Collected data

import Summits.QuantumFields.QCD.Theorems.SpectralDefectExtinctionWindowExtinctionChessboardDefs

/-!
# Crux `WindowExtinction` (item stmt-QuantumFields-8964), line `chessboard-cold-cells`:
# the union bound of `stub_deep` (S5) — flat-rich positions are exponentially rare

Helper file for the registered stub `stub_deep`.  For a finite measure `μ` on `SU(3)` gauge fields of the
four-torus `(ℤ/L)⁴` and a weight `w ≥ 0` whose tilted measure prices every prescribed set `A` of
`θ`-flat spatial unit cubes at `e^{−ρ|A|}` (the shape of the line's `PQFlatLD`), every functional
`F ≥ 0` dominated by `C₀ · #{flat-rich positions}` — a position `t` is flat-rich when its block
`t + {0,…,n}⁴` holds `≥ n⁴/128` lowest corners of `λ`-flat cubes, `λ ≤ θ` — has tilted expectation

  `∫ F w dμ / ∫ w dμ ≤ C₀ · L⁴ · C((n+1)⁴, ⌈n⁴/128⌉) · e^{−ρ ⌈n⁴/128⌉}`

(`deep_weightedIntegral_le_of_flatLD`): a flat-rich block contains a flat `⌈n⁴/128⌉`-subset
(`richCard_le_sum_indicator`), positions are `L⁴`, subsets of a block `C((n+1)⁴, ·)`, and the block
embedding `s ↦ t + s` is injective once `n + 1 ≤ L`.  Measurability of the flat
events is not needed (measurable hulls `toMeasurable`), nor of `F` (`integral_mono_of_nonneg`).
-/

noncomputable section

namespace Summit.QuantumFields.QCD.Cruxes.WindowExtinction.ChessboardColdCells

open scoped BigOperators Classical
open MeasureTheory
open Literature.MathematicalPhysics Literature.MathematicalPhysics.QuantumLattice
  Literature.MathematicalPhysics.QuantumFieldTheory Literature.Probability.LatticeModels

variable {L : ℕ}

/-- **A flat-rich block contains a flat `⌈n⁴/128⌉`-subset** (pointwise union bound): the number of
flat-rich positions at level `λ` is at most the number of pairs (position `t`, `⌈n⁴/128⌉`-subset `F` of
`{0,…,n}⁴`) with all cubes `t + F` flat at any level `θ ≥ λ`. -/
theorem richCard_le_sum_indicator [NeZero L] (U : GaugeConfig 4 L SU3) {lam θ : ℝ} (hlamθ : lam ≤ θ) (n : ℕ) :
    ((Finset.univ.filter fun t : TorusSite 4 L => (n : ℝ) ^ 4 / 128 ≤
        ((Finset.univ.filter fun s : Fin 4 → Fin (n + 1) =>
          CubeFlat U (t + fun μ => ((s μ : ℕ) : ZMod L)) lam).card : ℝ)).card : ℝ) ≤
      ∑ t : TorusSite 4 L,
        ∑ F ∈ (Finset.univ : Finset (Fin 4 → Fin (n + 1))).powersetCard ⌈(n : ℝ) ^ 4 / 128⌉₊,
          ({V : GaugeConfig 4 L SU3 | ∀ s ∈ F, CubeFlat V (t + fun μ => ((s μ : ℕ) : ZMod L)) θ}).indicator
            (fun _ => (1 : ℝ)) U := by
  rw [Finset.card_filter, Nat.cast_sum]
  refine Finset.sum_le_sum fun t _ => ?_
  have hnonneg : ∀ F ∈ (Finset.univ : Finset (Fin 4 → Fin (n + 1))).powersetCard ⌈(n : ℝ) ^ 4 / 128⌉₊,
      (0 : ℝ) ≤ ({V : GaugeConfig 4 L SU3 | ∀ s ∈ F,
        CubeFlat V (t + fun μ => ((s μ : ℕ) : ZMod L)) θ}).indicator (fun _ => (1 : ℝ)) U :=
    fun F _ => Set.indicator_nonneg (fun _ _ => zero_le_one) U
  split_ifs with hrich
  · -- a flat `⌈n⁴/128⌉`-subset of the flat cubes of the block
    have hr : ⌈(n : ℝ) ^ 4 / 128⌉₊ ≤ (Finset.univ.filter fun s : Fin 4 → Fin (n + 1) =>
        CubeFlat U (t + fun μ => ((s μ : ℕ) : ZMod L)) lam).card := Nat.ceil_le.2 hrich
    obtain ⟨F, hFsub, hFcard⟩ := Finset.exists_subset_card_eq hr
    have hFmem : F ∈ (Finset.univ : Finset (Fin 4 → Fin (n + 1))).powersetCard ⌈(n : ℝ) ^ 4 / 128⌉₊ :=
      Finset.mem_powersetCard.2 ⟨Finset.subset_univ _, hFcard⟩
    have hU : U ∈ {V : GaugeConfig 4 L SU3 | ∀ s ∈ F, CubeFlat V (t + fun μ => ((s μ : ℕ) : ZMod L)) θ} := by
      intro s hs
      exact ((Finset.mem_filter.1 (hFsub hs)).2).mono hlamθ
    push_cast
    refine le_trans (le_of_eq ?_) (Finset.single_le_sum hnonneg hFmem)
    rw [Set.indicator_of_mem hU]
  · push_cast
    exact Finset.sum_nonneg hnonneg

/-- **The union bound of the deep count.**  Let `μ` be a finite measure on `SU(3)` gauge fields of
`(ℤ/L)⁴`, `w ≥ 0` a weight such that every prescribed finite set `A` of spatial unit cubes is `θ`-flat
with tilted probability `∫_{A flat} w / ∫ w ≤ e^{−ρ|A|}`, and `F ≥ 0` a functional with
`F ≤ C₀ · #{positions t : the block t + {0,…,n}⁴ holds ≥ n⁴/128 λ-flat cubes}`, `λ ≤ θ`, `n + 1 ≤ L`.
Then `∫ F w / ∫ w ≤ C₀ · L⁴ · C((n+1)⁴, ⌈n⁴/128⌉) · e^{−ρ⌈n⁴/128⌉}`. -/
theorem deep_weightedIntegral_le_of_flatLD : ∀ (L : ℕ) [NeZero L] (μ : Measure (GaugeConfig 4 L SU3))
    [IsFiniteMeasure μ] (w : GaugeConfig 4 L SU3 → ℝ), (∀ U, 0 ≤ w U) → ∀ (θ lam : ℝ), lam ≤ θ →
    ∀ (n : ℕ), n + 1 ≤ L → ∀ (ρ : ℝ),
    (∀ A : Finset (TorusSite 4 L),
      (∫ U in {U | ∀ y ∈ A, CubeFlat U y θ}, w U ∂μ) / (∫ U, w U ∂μ) ≤ Real.exp (-ρ * A.card)) →
    ∀ (F : GaugeConfig 4 L SU3 → ℝ), (∀ U, 0 ≤ F U) → ∀ (C₀ : ℝ), 0 ≤ C₀ →
    (∀ U, F U ≤ C₀ * ((Finset.univ.filter fun t : TorusSite 4 L => (n : ℝ) ^ 4 / 128 ≤
        ((Finset.univ.filter fun s : Fin 4 → Fin (n + 1) =>
          CubeFlat U (t + fun μ => ((s μ : ℕ) : ZMod L)) lam).card : ℝ)).card : ℝ)) →
    (∫ U, F U * w U ∂μ) / (∫ U, w U ∂μ) ≤
      C₀ * (L : ℝ) ^ 4 * (((n + 1) ^ 4).choose ⌈(n : ℝ) ^ 4 / 128⌉₊ : ℝ) *
        Real.exp (-ρ * ⌈(n : ℝ) ^ 4 / 128⌉₊) := by
  intro L _ μ _ w hw θ lam hlamθ n hnL ρ hPQ F hF0 C₀ hC₀ hF
  set r := ⌈(n : ℝ) ^ 4 / 128⌉₊ with hr
  set Z := ∫ U, w U ∂μ with hZ
  have hZ0 : 0 ≤ Z := integral_nonneg hw
  have hRHS0 : 0 ≤ C₀ * (L : ℝ) ^ 4 * (((n + 1) ^ 4).choose r : ℝ) * Real.exp (-ρ * r) := by positivity
  by_cases hZz : Z = 0
  · rw [hZz, div_zero]; exact hRHS0
  have hZpos : 0 < Z := lt_of_le_of_ne hZ0 (Ne.symm hZz)
  have hwi : Integrable w μ := by
    by_contra h
    exact hZz (integral_undef h)
  -- the flat events and their measurable hulls
  set emb : TorusSite 4 L → (Fin 4 → Fin (n + 1)) → TorusSite 4 L :=
    fun t s => t + fun μ => ((s μ : ℕ) : ZMod L) with hemb
  set S : TorusSite 4 L → Finset (Fin 4 → Fin (n + 1)) → Set (GaugeConfig 4 L SU3) :=
    fun t G => {U | ∀ s ∈ G, CubeFlat U (emb t s) θ} with hS
  set E : TorusSite 4 L → Finset (Fin 4 → Fin (n + 1)) → Set (GaugeConfig 4 L SU3) :=
    fun t G => toMeasurable μ (S t G) with hE
  have hEmeas : ∀ t G, MeasurableSet (E t G) := fun t G => measurableSet_toMeasurable _ _
  -- the block embedding is injective (`n + 1 ≤ L`)
  have hinj : ∀ t, Function.Injective (emb t) := by
    intro t s s' h
    funext μ
    have h1 : ((s μ : ℕ) : ZMod L) = ((s' μ : ℕ) : ZMod L) := congrFun (add_left_cancel h) μ
    apply Fin.ext
    have hs : (s μ : ℕ) < L := lt_of_lt_of_le (s μ).isLt hnL
    have hs' : (s' μ : ℕ) < L := lt_of_lt_of_le (s' μ).isLt hnL
    have := congrArg ZMod.val h1
    rwa [ZMod.val_cast_of_lt hs, ZMod.val_cast_of_lt hs'] at this
  have hSE : ∀ t G, S t G ⊆ E t G := fun t G => subset_toMeasurable _ _
  set P := (Finset.univ : Finset (Fin 4 → Fin (n + 1))).powersetCard r with hP
  -- each flat event is priced at `e^{-ρ r} Z`
  have hPQ' : ∀ t, ∀ G ∈ P, ∫ U, (E t G).indicator w U ∂μ ≤ Real.exp (-ρ * r) * Z := by
    intro t G hG
    rw [hP, Finset.mem_powersetCard] at hG
    rw [integral_indicator (hEmeas t G), hE]
    dsimp only
    rw [Measure.restrict_toMeasurable (measure_ne_top μ _)]
    set A : Finset (TorusSite 4 L) := G.image (emb t) with hA
    have hAcard : A.card = r := by
      rw [hA, Finset.card_image_of_injective _ (hinj t), hG.2]
    have hSA : S t G = {U | ∀ y ∈ A, CubeFlat U y θ} := by
      ext U
      simp only [hS, hA, Set.mem_setOf_eq, Finset.forall_mem_image]
    have h := hPQ A
    rw [← hSA, hAcard, div_le_iff₀ hZpos] at h
    exact h
  -- pointwise domination of `F w` by the priced indicators
  have hind : ∀ t G U, (S t G).indicator (fun _ => (1 : ℝ)) U * w U ≤ (E t G).indicator w U := by
    intro t G U
    by_cases hU : U ∈ S t G
    · rw [Set.indicator_of_mem hU, Set.indicator_of_mem (hSE t G hU), one_mul]
    · rw [Set.indicator_of_notMem hU, zero_mul]
      exact Set.indicator_nonneg (fun V _ => hw V) U
  have hdom : ∀ U, F U * w U ≤ C₀ * ∑ t : TorusSite 4 L, ∑ G ∈ P, (E t G).indicator w U := by
    intro U
    have h1 : F U * w U ≤ C₀ * ((Finset.univ.filter fun t : TorusSite 4 L => (n : ℝ) ^ 4 / 128 ≤
        ((Finset.univ.filter fun s : Fin 4 → Fin (n + 1) =>
          CubeFlat U (t + fun μ => ((s μ : ℕ) : ZMod L)) lam).card : ℝ)).card : ℝ) * w U :=
      mul_le_mul_of_nonneg_right (hF U) (hw U)
    have h2 := richCard_le_sum_indicator U hlamθ n
    have h3 : C₀ * ((Finset.univ.filter fun t : TorusSite 4 L => (n : ℝ) ^ 4 / 128 ≤
        ((Finset.univ.filter fun s : Fin 4 → Fin (n + 1) =>
          CubeFlat U (t + fun μ => ((s μ : ℕ) : ZMod L)) lam).card : ℝ)).card : ℝ) * w U ≤
        C₀ * (∑ t : TorusSite 4 L, ∑ G ∈ P, (S t G).indicator (fun _ => (1 : ℝ)) U) * w U :=
      mul_le_mul_of_nonneg_right (mul_le_mul_of_nonneg_left h2 hC₀) (hw U)
    refine h1.trans (h3.trans ?_)
    rw [mul_assoc, Finset.sum_mul]
    refine mul_le_mul_of_nonneg_left (Finset.sum_le_sum fun t _ => ?_) hC₀
    rw [Finset.sum_mul]
    exact Finset.sum_le_sum fun G _ => hind t G U
  -- the dominating function is integrable, with integral `≤ C₀ L⁴ C(·,r) e^{-ρ r} Z`
  have hgi : Integrable (fun U => C₀ * ∑ t : TorusSite 4 L, ∑ G ∈ P, (E t G).indicator w U) μ := by
    refine Integrable.const_mul (integrable_finsetSum _ fun t _ => integrable_finsetSum _ fun G _ => ?_) _
    exact hwi.indicator (hEmeas t G)
  have hgint : ∫ U, C₀ * ∑ t : TorusSite 4 L, ∑ G ∈ P, (E t G).indicator w U ∂μ ≤
      C₀ * (L : ℝ) ^ 4 * (((n + 1) ^ 4).choose r : ℝ) * Real.exp (-ρ * r) * Z := by
    rw [integral_const_mul, integral_finsetSum _ fun t _ =>
      integrable_finsetSum _ fun G _ => hwi.indicator (hEmeas t G)]
    have hle : ∑ t : TorusSite 4 L, ∫ U, ∑ G ∈ P, (E t G).indicator w U ∂μ ≤
        ∑ _t : TorusSite 4 L, ∑ _G ∈ P, Real.exp (-ρ * r) * Z := by
      refine Finset.sum_le_sum fun t _ => ?_
      rw [integral_finsetSum _ fun G _ => hwi.indicator (hEmeas t G)]
      exact Finset.sum_le_sum fun G hG => hPQ' t G hG
    have hconst : ∑ _t : TorusSite 4 L, ∑ _G ∈ P, Real.exp (-ρ * r) * Z =
        (L : ℝ) ^ 4 * (((n + 1) ^ 4).choose r : ℝ) * (Real.exp (-ρ * r) * Z) := by
      have hcardT : Fintype.card (TorusSite 4 L) = L ^ 4 := by
        rw [Fintype.card_fun, ZMod.card, Fintype.card_fin]
      rw [Finset.sum_const, Finset.sum_const, Finset.card_univ, hcardT, hP,
        Finset.card_powersetCard, Finset.card_univ, Fintype.card_fun, Fintype.card_fin,
        Fintype.card_fin, nsmul_eq_mul, nsmul_eq_mul]
      push_cast
      ring
    rw [hconst] at hle
    calc C₀ * ∑ t : TorusSite 4 L, ∫ U, ∑ G ∈ P, (E t G).indicator w U ∂μ
        ≤ C₀ * ((L : ℝ) ^ 4 * (((n + 1) ^ 4).choose r : ℝ) * (Real.exp (-ρ * r) * Z)) :=
          mul_le_mul_of_nonneg_left hle hC₀
      _ = _ := by ring
  -- assemble
  have hmono : ∫ U, F U * w U ∂μ ≤ ∫ U, C₀ * ∑ t : TorusSite 4 L, ∑ G ∈ P, (E t G).indicator w U ∂μ :=
    integral_mono_of_nonneg (Filter.Eventually.of_forall fun U => mul_nonneg (hF0 U) (hw U)) hgi
      (Filter.Eventually.of_forall hdom)
  rw [div_le_iff₀ hZpos]
  exact hmono.trans hgint

end Summit.QuantumFields.QCD.Cruxes.WindowExtinction.ChessboardColdCells

end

Work required -
The required output is the stretch of entries above from the line containing "w ≤ C₀ · L⁴" through the line containing "by_cases hZz : Z = 0", reproduced exactly.

Task result -
Then `∫ F w / ∫ w ≤ C₀ · L⁴ · C((n+1)⁴, ⌈n⁴/128⌉) · e^{−ρ⌈n⁴/128⌉}`. -/
theorem deep_weightedIntegral_le_of_flatLD : ∀ (L : ℕ) [NeZero L] (μ : Measure (GaugeConfig 4 L SU3))
    [IsFiniteMeasure μ] (w : GaugeConfig 4 L SU3 → ℝ), (∀ U, 0 ≤ w U) → ∀ (θ lam : ℝ), lam ≤ θ →
    ∀ (n : ℕ), n + 1 ≤ L → ∀ (ρ : ℝ),
    (∀ A : Finset (TorusSite 4 L),
      (∫ U in {U | ∀ y ∈ A, CubeFlat U y θ}, w U ∂μ) / (∫ U, w U ∂μ) ≤ Real.exp (-ρ * A.card)) →
    ∀ (F : GaugeConfig 4 L SU3 → ℝ), (∀ U, 0 ≤ F U) → ∀ (C₀ : ℝ), 0 ≤ C₀ →
    (∀ U, F U ≤ C₀ * ((Finset.univ.filter fun t : TorusSite 4 L => (n : ℝ) ^ 4 / 128 ≤
        ((Finset.univ.filter fun s : Fin 4 → Fin (n + 1) =>
          CubeFlat U (t + fun μ => ((s μ : ℕ) : ZMod L)) lam).card : ℝ)).card : ℝ)) →
    (∫ U, F U * w U ∂μ) / (∫ U, w U ∂μ) ≤
      C₀ * (L : ℝ) ^ 4 * (((n + 1) ^ 4).choose ⌈(n : ℝ) ^ 4 / 128⌉₊ : ℝ) *
        Real.exp (-ρ * ⌈(n : ℝ) ^ 4 / 128⌉₊) := by
  intro L _ μ _ w hw θ lam hlamθ n hnL ρ hPQ F hF0 C₀ hC₀ hF
  set r := ⌈(n : ℝ) ^ 4 / 128⌉₊ with hr
  set Z := ∫ U, w U ∂μ with hZ
  have hZ0 : 0 ≤ Z := integral_nonneg hw
  have hRHS0 : 0 ≤ C₀ * (L : ℝ) ^ 4 * (((n + 1) ^ 4).choose r : ℝ) * Real.exp (-ρ * r) := by positivity
  by_cases hZz : Z = 0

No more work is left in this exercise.